The Power of a Power Exploiting Elephant

Orwell’s recantation of shooting an elephant touches on an interesting example of irony in a power dynamic reversal. One might assume that authority in the British colony of Burma resides in British officials, but to the contrary, Orwell’s account points towards the power of the Burmese people influencing his actions. In this regard, I think there’s an interesting correlation between James Scott’s “Weapons of the Weak” and Orwell’s story because it makes the reader and Orwell cognizant of how ordinary Burmese people conduct their lives while galvanizing subtle change that will eventually rise to the dismantlement of imperial rule. Orwell manifests this concepts in his thoughts of shooting the “mustly” elephant which: “made me (Orwell) vaguely uneasy.

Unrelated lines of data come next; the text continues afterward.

import Mathlib.LinearAlgebra.Dual.Lemmas
import Literature.AlgebraicTopology.SingularHomology.UniversalCoefficientsField
import HarnessLib

/-!
# Over a field, `f^*` on `Hⁿ` is the transpose of `f_*` on `Hₙ`: injectivity, surjectivity and
invertibility of induced maps

A. Hatcher, *Algebraic Topology* (2002), §3.1: for a field `F` the Kronecker map
`h : Hⁿ(X; F) → Hom_F(Hₙ(X; F), F)` is an isomorphism (Thm. 3.2 with p. 198, in the tree
`kroneckerPairing_bijective_of_field`, file `UniversalCoefficientsField.lean`) and it is natural,
`h_X ∘ f^* = (f_*)ᵀ ∘ h_Y` (p. 201, in the tree `kroneckerPairing_comp_cohomologyMap`, file
`UniversalCoefficients.lean`). Hence, "with field coefficients, cohomology is the exact dual of
homology" also on MAPS: for every continuous `f : X → Y` and every `n`,

* `singularCohomology_map_injective_iff_of_field`: `f^* : Hⁿ(Y; F) → Hⁿ(X; F)` is injective iff
  `f_* : Hₙ(X; F) → Hₙ(Y; F)` is surjective;
* `singularCohomology_map_surjective_iff_of_field`: `f^*` is surjective iff `f_*` is injective;
* `singularCohomology_map_bijective_iff_of_field`, `isIso_singularCohomology_map_iff_of_field`:
  `f^*` is bijective (an isomorphism in `ModuleCat F`) iff `f_*` is bijective.

(Mathlib: `LinearMap.dualMap_injective_iff`, `dualMap_surjective_iff` for vector spaces of any
dimension.) This is the form in which statements about `H¹(-; ℚ)` of complex algebraic varieties
(e.g. `Literature.AlgebraicGeometry.Motives.isIso_bettiCohomology_map_abelJacobi`,
`(f^P)^* : H¹(J(ℂ); ℚ) ≅ H¹(C(ℂ); ℚ)`) are reduced to statements about `H₁`, hence about
fundamental groups. Everything is proved; no definitions.

## References

* A. Hatcher, *Algebraic Topology*, CUP 2002, §3.1 Thm. 3.2 (p. 195), p. 198 (field
  coefficients), p. 201 (naturality of `h`). [HatcherAT2002]
-/

noncomputable section

open CategoryTheory

universe u v

namespace Literature.AlgebraicTopology.SingularHomology

variable (F : Type v) [Field F] {X Y : Type u} [TopologicalSpace X] [TopologicalSpace Y]
  (f : C(X, Y)) (n : ℕ)

/-- Over a field, `f^*` on `Hⁿ` is conjugate to the transpose of `f_*` on `Hₙ` by the (bijective,
natural) Kronecker maps: `f^* = h_X⁻¹ ∘ (f_*)ᵀ ∘ h_Y` (Hatcher 2002, §3.1 pp. 198, 201).
[cite: HatcherAT2002, §3.1 Thm. 3.2 (p. 195) and p. 201] -/
theorem singularCohomology_map_eq_conj_dualMap_of_field :
    ((singularCohomology.map F F f n).hom : singularCohomology F F Y n →ₗ[F] _) =
      ((LinearEquiv.ofBijective _ (kroneckerPairing_bijective_of_field F X n)).symm.toLinearMap.comp
        (singularHomology.map F F f n).hom.dualMap).comp
        (LinearEquiv.ofBijective _ (kroneckerPairing_bijective_of_field F Y n)).toLinearMap := by
  apply LinearMap.ext
  intro a
  apply (LinearEquiv.ofBijective _ (kroneckerPairing_bijective_of_field F X n)).injective
  simp only [LinearMap.coe_comp, LinearEquiv.coe_coe, Function.comp_apply,
    LinearEquiv.apply_symm_apply, LinearEquiv.ofBijective_apply]
  exact LinearMap.congr_fun (kroneckerPairing_comp_cohomologyMap (R := F) f n) a

/-- **`f^* : Hⁿ(Y; F) → Hⁿ(X; F)` is injective iff `f_* : Hₙ(X; F) → Hₙ(Y; F)` is surjective**,
for a field `F`, every continuous `f` and every `n` (Hatcher 2002, §3.1: `Hⁿ(-; F) = Hom(Hₙ(-; F), F)`
naturally; a linear map of vector spaces is surjective iff its transpose is injective).
[cite: HatcherAT2002, §3.1 Thm. 3.2 (p. 195) and p. 201] -/
theorem singularCohomology_map_injective_iff_of_field :
    Function.Injective (singularCohomology.map F F f n) ↔
      Function.Surjective (singularHomology.map F F f n) := by
  rw [← LinearMap.dualMap_injective_iff]
  change Function.Injective (singularCohomology.map F F f n).hom ↔
    Function.Injective (singularHomology.map F F f n).hom.dualMap
  rw [singularCohomology_map_eq_conj_dualMap_of_field F f n, LinearMap.coe_comp, LinearMap.coe_comp,
    LinearEquiv.coe_coe, LinearEquiv.coe_coe,
    Function.Injective.of_comp_iff' _ (LinearEquiv.bijective _), (LinearEquiv.injective _).of_comp_iff]

/-- **`f^* : Hⁿ(Y; F) → Hⁿ(X; F)` is surjective iff `f_* : Hₙ(X; F) → Hₙ(Y; F)` is injective**,
for a field `F` (Hatcher 2002, §3.1; a linear map of vector spaces is injective iff its transpose
is surjective). [cite: HatcherAT2002, §3.1 Thm. 3.2 (p. 195) and p. 201] -/
theorem singularCohomology_map_surjective_iff_of_field :
    Function.Surjective (singularCohomology.map F F f n) ↔
      Function.Injective (singularHomology.map F F f n) := by
  rw [← LinearMap.dualMap_surjective_iff]
  change Function.Surjective (singularCohomology.map F F f n).hom ↔
    Function.Surjective (singularHomology.map F F f n).hom.dualMap
  rw [singularCohomology_map_eq_conj_dualMap_of_field F f n, LinearMap.coe_comp, LinearMap.coe_comp,
    LinearEquiv.coe_coe, LinearEquiv.coe_coe,
    Function.Surjective.of_comp_iff _ (LinearEquiv.surjective _),
    Function.Surjective.of_comp_iff' (LinearEquiv.bijective _)]

/-- **`f^*` on `Hⁿ(-; F)` is bijective iff `f_*` on `Hₙ(-; F)` is**, for a field `F`
(Hatcher 2002, §3.1). [cite: HatcherAT2002, §3.1 Thm. 3.2 (p. 195) and p. 201] -/
theorem singularCohomology_map_bijective_iff_of_field :
    Function.Bijective (singularCohomology.map F F f n) ↔
      Function.Bijective (singularHomology.map F F f n) := by
  rw [Function.Bijective, Function.Bijective, singularCohomology_map_injective_iff_of_field,
    singularCohomology_map_surjective_iff_of_field, and_comm]

/-- **`f^* : Hⁿ(Y; F) ⟶ Hⁿ(X; F)` is an isomorphism (in `ModuleCat F`) iff
`f_* : Hₙ(X; F) → Hₙ(Y; F)` is bijective**, for a field `F` (Hatcher 2002, §3.1).
[cite: HatcherAT2002, §3.1 Thm. 3.2 (p. 195) and p. 201] -/
theorem isIso_singularCohomology_map_iff_of_field :
    IsIso (singularCohomology.map F F f n) ↔ Function.Bijective (singularHomology.map F F f n) := by
  rw [← singularCohomology_map_bijective_iff_of_field]
  constructor
  · intro h
    exact ((forget (ModuleCat F)).mapIso (asIso (singularCohomology.map F F f n))).toEquiv.bijective
  · intro h
    exact (LinearEquiv.ofBijective (singularCohomology.map F F f n).hom h).toModuleIso.isIso_hom

end Literature.AlgebraicTopology.SingularHomology

end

I had no intention of shooting the elephant — I had merely sent for the rifle to defend myself if necessary– and it is always unnerving to have a crowd following you” (Orwell 2). Orwell’s unsteadiness can be attributed to how he feels coerced by the Burmese people to make the elephant topple by gunshot and demonstrates the power of crowd influence over British colonial rule. Likewise, in the preceding moment before aligning his rifle to shoot the elephant, Orwell has an epiphany where he understood the: “hollowness, the futility of the white man’s dominion in the East. Here was I, the white man with his gun, standing in front of the unarmed native crowd– seemingly the leading actor of the piece; but in reality I was only an absurd puppet pushed to and fro by the will of this yellow faces behind” (Orwell 3). Orwell’s revelation reveals the accumulation of power in the masses, but also undermines the inefficiency and vanity of the British Empire’s fluke to subjugate Burmese to British power — further exhibiting Scott’s theory of slow subversion by the masses.